In his statement on the decision to enact the legislation McLaughlin could not hide his annoyance. He pointed out to his colleagues that it was wrong to invite the UK to make decisions on Cayman’s behalf, but that is what his opponents were doing. The Appeal Court was clear in saying that “in the absence of expeditious action by the Legislative Assembly, we would expect the United Kingdom Government, to recognise its legal responsibility and take action to bring this unsatisfactory state of affairs to an end.” Intervention was, therefore, inevitable

Mclaughlin expressed his gratitude that the UK had not imposed same-sex marriage but stated that failure to enact the Bill would have made it more likely that the Privy Council would impose same-sex marriage when it discusses the issue in February. As far as the Premier is concerned the Bill was a satisfactory compromise: One that “preserves the institution of marriage as being between a man and a woman whilst protecting the rights of same-sex couples.” An admittedly unscientific poll in one of the local media outlets showed the Bill to have majority support within the community.

Premier of the Cayman Islands Alden McLaughlin

The affair has implications for the other Caribbean territories too. All the constitutions of the Caribbean territories contain the right to marry someone of the opposite sex, but the courts of the Cayman Islands and Bermuda have ruled that this is not exclusive, and the denial of marriage denies other human rights. In the constitutions of Bermuda and the Cayman Islands there are no specific statements that their clauses apply to everyone regardless of sexual orientation, but in those of the BVI, TCO and Montserrat there is. Domestic Partnerships, at the very least must now be considered to be legal everywhere, and if a demand arises then arrangements would need to be put in place.

Bermuda and the Cayman Islands have spent millions of dollars fighting their cases, but similar actions in other Territories would now seem likely to fail. Montserrat would not have the money to fight a case anyway. The issue for the UK, and the Territory Governments, is whether they are willing to allow couples to marry, or enter a legal partnership, without first forcing them through a protracted, punative. and possibly pointless period of litigation.
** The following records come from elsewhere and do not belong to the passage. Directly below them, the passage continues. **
/-- **Fatou.** Pointwise convergence of slices below `t₁ ≤ 0`, continuous slices, defects `≤ εₙ → 0` on an open `U` ⇒ the
limit has ZERO defect at every window point, every angle, every profile time `s < t₁`. -/
theorem axiDefect_limit_eq_zero (ht₁ : t₁ ≤ 0) (hεn : Tendsto εn atTop (𝓝 0))
    (hslice : ∀ n, ∀ t < 0, Continuous (vn n t)) (hvslice : ∀ t < t₁, Continuous (v t))
    (hpt : ∀ t < t₁, ∀ y, Tendsto (fun n => vn n t y) atTop (𝓝 (v t y)))
    (A : EuclideanSpace ℝ (Fin 3) ≃ₗᵢ[ℝ] EuclideanSpace ℝ (Fin 3)) {U : Set (EuclideanSpace ℝ (Fin 3))} (hU : IsOpen U)
    (hsmall : ∀ n, HasSmallAxiDefectOn ν A (εn n) U (vn n)) :
    ∀ s < t₁, ∀ θ, ∀ ζ ∈ U, axiDefect A (profileWindowField ν v s) θ ζ = 0 := by
  intro s hs₁ θ
  have hs : s < 0 := lt_of_lt_of_le hs₁ ht₁
  set F : ℕ → EuclideanSpace ℝ (Fin 3) → ℝ≥0∞ := fun n ζ => ENNReal.ofReal (axiDefect A (profileWindowField ν (vn n) s) θ ζ)
    with hF
  have hFc : ∀ n, Continuous fun ζ => axiDefect A (profileWindowField ν (vn n) s) θ ζ :=
    fun n => continuous_axiDefect A (continuous_profileWindowField (hslice n s hs)) θ
  have hFm : ∀ n, Measurable (F n) := fun n => (ENNReal.continuous_ofReal.comp (hFc n)).measurable
  have hconvW : ∀ y, Tendsto (fun n => profileWindowField ν (vn n) s y) atTop (𝓝 (profileWindowField ν v s y)) :=
    fun y => (hpt s hs₁ _).const_smul _
  have hptw : ∀ ζ, Tendsto (fun n => F n ζ) atTop (𝓝 (ENNReal.ofReal (axiDefect A (profileWindowField ν v s) θ ζ))) :=
    fun ζ => ENNReal.tendsto_ofReal (tendsto_axiDefect A θ ζ (hconvW (A ζ)) (hconvW (A (rotZ θ ζ))))
  have hFatou : ∫⁻ ζ in U, liminf (fun n => F n ζ) atTop ≤ liminf (fun n => ∫⁻ ζ in U, F n ζ) atTop :=
    lintegral_liminf_le' fun n => (hFm n).aemeasurable
  have hlim : (fun ζ => liminf (fun n => F n ζ) atTop) =
      fun ζ => ENNReal.ofReal (axiDefect A (profileWindowField ν v s) θ ζ) :=
    funext fun ζ => (hptw ζ).liminf_eq
  rw [hlim] at hFatou
  have hbound : ∀ n, ∫⁻ ζ in U, F n ζ ≤ ENNReal.ofReal (εn n) := fun n => hsmall n s hs θ
  have hlimle : liminf (fun n => ∫⁻ ζ in U, F n ζ) atTop ≤ liminf (fun n => ENNReal.ofReal (εn n)) atTop :=
    liminf_le_liminf (Eventually.of_forall hbound)
  have hε0 : liminf (fun n => ENNReal.ofReal (εn n)) atTop = 0 := by
    rw [(ENNReal.tendsto_ofReal hεn).liminf_eq, ENNReal.ofReal_zero]
  have hint : ∫⁻ ζ in U, ENNReal.ofReal (axiDefect A (profileWindowField ν v s) θ ζ) = 0 :=
    le_antisymm ((hFatou.trans hlimle).trans hε0.le) bot_le
  -- continuity ⇒ pointwise zero on the open window
  have hgc : Continuous fun ζ => axiDefect A (profileWindowField ν v s) θ ζ :=
    continuous_axiDefect A (continuous_profileWindowField (hvslice s hs₁)) θ
  have hgm : Measurable fun ζ => ENNReal.ofReal (axiDefect A (profileWindowField ν v s) θ ζ) :=
    (ENNReal.continuous_ofReal.comp hgc).measurable
  have hae : (fun ζ => ENNReal.ofReal (axiDefect A (profileWindowField ν v s) θ ζ)) =ᵐ[volume.restrict U] 0 :=
    (lintegral_eq_zero_iff hgm).1 hint
  have heq : EqOn (fun ζ => ENNReal.ofReal (axiDefect A (profileWindowField ν v s) θ ζ)) 0 U :=
    Measure.eqOn_open_of_ae_eq hae hU (ENNReal.continuous_ofReal.comp hgc).continuousOn continuousOn_const
  intro ζ hζ
  have h := heq hζ
  simp only [Pi.zero_apply, ENNReal.ofReal_eq_zero] at h
  exact le_antisymm h (norm_nonneg _)

/-- **ANALYTIC SPREAD at a fixed time: zero defect on an open nonempty window + analytic slice ⇒ the slice is EXACTLY
axisymmetric about `A e₃`** (identity theorem on `ℝ³`; the window scale `σ > 0` is undone by the dilation invariance of
the stratum). -/
theorem isAxisymmetric_conj_of_window (hν : 0 < ν) {s : ℝ} (hs : s < 0) (han : AnalyticOnNhd ℝ (v s) univ)
    (A : EuclideanSpace ℝ (Fin 3) ≃ₗᵢ[ℝ] EuclideanSpace ℝ (Fin 3)) {U : Set (EuclideanSpace ℝ (Fin 3))} (hU : IsOpen U)
    (hUne : U.Nonempty) (hwin : ∀ θ, ∀ ζ ∈ U, axiDefect A (profileWindowField ν v s) θ ζ = 0) :
    IsAxisymmetric (fun x => A.symm (v s (A x))) := by
  intro θ x
  have hns : 0 < -s := neg_pos.2 hs
  set σ : ℝ := Real.sqrt (-s) / Real.sqrt ν with hσ
  have hσpos : 0 < σ := div_pos (Real.sqrt_pos.2 hns) (Real.sqrt_pos.2 hν)
  have hσν : σ * ν ≠ 0 := mul_ne_zero hσpos.ne' hν.ne'
  -- the three linear maps as continuous linear maps (for analyticity)
  set Acl : EuclideanSpace ℝ (Fin 3) →L[ℝ] EuclideanSpace ℝ (Fin 3) := A.toContinuousLinearEquiv.toContinuousLinearMap
    with hAcl_def
  have hAcl : ∀ z, Acl z = A z := fun z => rfl
  set Ascl : EuclideanSpace ℝ (Fin 3) →L[ℝ] EuclideanSpace ℝ (Fin 3) :=
    A.symm.toContinuousLinearEquiv.toContinuousLinearMap with hAscl_def
  have hAscl : ∀ z, Ascl z = A.symm z := fun z => rfl
  set Rcl : EuclideanSpace ℝ (Fin 3) →L[ℝ] EuclideanSpace ℝ (Fin 3) :=
    (rotZLIE θ).toContinuousLinearEquiv.toContinuousLinearMap with hRcl_def
  have hRcl : ∀ z, Rcl z = rotZ θ z := fun z => rfl
  -- the defect field `f` is real-analytic on `ℝ³`
  set f : EuclideanSpace ℝ (Fin 3) → EuclideanSpace ℝ (Fin 3) := fun ζ =>
    rotZ θ (A.symm (profileWindowField ν v s (A ζ))) - A.symm (profileWindowField ν v s (A (rotZ θ ζ))) with hf
  have hPW : AnalyticOnNhd ℝ (profileWindowField ν v s) univ := by
    have hlin : AnalyticOnNhd ℝ (fun w : EuclideanSpace ℝ (Fin 3) => σ • w) univ := fun w _ =>
      analyticAt_id.const_smul (c := σ)
    have h1 : AnalyticOnNhd ℝ (fun w : EuclideanSpace ℝ (Fin 3) => v s (σ • w)) univ :=
      han.comp hlin fun _ _ => mem_univ _
    have h2 : AnalyticOnNhd ℝ (fun w : EuclideanSpace ℝ (Fin 3) => (σ * ν) • v s (σ • w)) univ := fun w hw =>
      (h1 w hw).const_smul (c := σ * ν)
    have hfun : profileWindowField ν v s = fun w => (σ * ν) • v s (σ • w) := by
      funext w; simp only [profileWindowField, hσ]
    rw [hfun]; exact h2
  have hfan : AnalyticOnNhd ℝ f univ := by
    have a1 : AnalyticOnNhd ℝ (fun ζ : EuclideanSpace ℝ (Fin 3) => profileWindowField ν v s (A ζ)) univ :=
      hPW.comp (Acl.analyticOnNhd univ) fun _ _ => mem_univ _
    have a2 : AnalyticOnNhd ℝ (fun ζ : EuclideanSpace ℝ (Fin 3) => rotZ θ (A.symm (profileWindowField ν v s (A ζ)))) univ := by
      have h := Rcl.comp_analyticOnNhd (Ascl.comp_analyticOnNhd a1)
      exact h
    have a3 : AnalyticOnNhd ℝ (fun ζ : EuclideanSpace ℝ (Fin 3) => A (rotZ θ ζ)) univ := by
      have h := Acl.comp_analyticOnNhd (Rcl.analyticOnNhd univ)
      exact h
    have a4 : AnalyticOnNhd ℝ (fun ζ : EuclideanSpace ℝ (Fin 3) => A.symm (profileWindowField ν v s (A (rotZ θ ζ)))) univ := by
      have h := Ascl.comp_analyticOnNhd (hPW.comp a3 fun _ _ => mem_univ _)
      exact h
    exact a2.sub a4
  -- `f = 0` on the window, hence everywhere
  have hfU : ∀ ζ ∈ U, f ζ = 0 := fun ζ hζ => norm_eq_zero.1 (hwin θ ζ hζ)
  obtain ⟨ζ₀, hζ₀⟩ := hUne
  have hev : f =ᶠ[𝓝 ζ₀] 0 := by
    filter_upwards [hU.mem_nhds hζ₀] with ζ hζ
    exact hfU ζ hζ
  have hzero : EqOn f 0 univ :=
    hfan.eqOn_zero_of_preconnected_of_eventuallyEq_zero isPreconnected_univ (mem_univ ζ₀) hev
  -- read the identity at `ζ = σ⁻¹ • x`
  have h := hzero (mem_univ (σ⁻¹ • x))
  simp only [hf, Pi.zero_apply, profileWindowField, sub_eq_zero, LinearIsometryEquiv.map_smul, SereginSverak2009.rotZ_smul_vec,
    smul_smul] at h
  rw [← hσ, mul_inv_cancel₀ hσpos.ne', one_smul, one_smul] at h
  show A.symm (v s (A (rotZ θ x))) = rotZ θ (A.symm (v s (A x)))
  exact (smul_right_injective (EuclideanSpace ℝ (Fin 3)) hσν h).symm

end Limit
An editorial in the Caymanian Times accepted that the Cayman Islands could no longer be “a place that time forgot” and that “faith is a personal decision that should not be forced on others”. But it also lamented the loss of “Christian Heritage” as an argument against pressure for change. “Two examples of laws that may change are the Saturday Midnight closing of Bars which was said to be related to Sunday Worship and also the absence of casinos and gaming laws. Many residents have publicly criticized the hypocrisy of these laws as Bars currently are allowed to open on Sunday mornings and raffles (a form of gambling) are allowed to be conducted as fund raising events.”

Of more significance is the impact on the prospects for greater independence. In his statement McLaughlin said; “We failed in our duty, depriving our own Caymanians of rights that they have under the law”. “We said to the UK and the world that the Cayman Islands Legislative Assembly has not sufficiently matured and cannot be trusted to carry out a fundamental duty to respect the rule of law. This very shameful event, that should have been avoided, left the UK Government with no other option.”

Last year McLaughlin had railed against the UK’s “shameful attempt to reproduce neo-colonialism” so his wording emphasises the point he makes now. He said: “What is also regrettable as a result of this is that the UK will undoubtedly now decide to retain Section 81 of the Constitution despite my having gotten them to agree to remove it as part of the pending Constitutional changes. I have always argued that it is unwise to encourage, and even worse to force the UK, as we have done, to act on behalf of the Legislative Assembly as having done so once they may find it easier to do so again in other circumstances. The failure of the Legislative Assembly to do its duty last Wednesday has set back our efforts at increased autonomy immeasurably.” This may also have a ripple effect across all the Territories.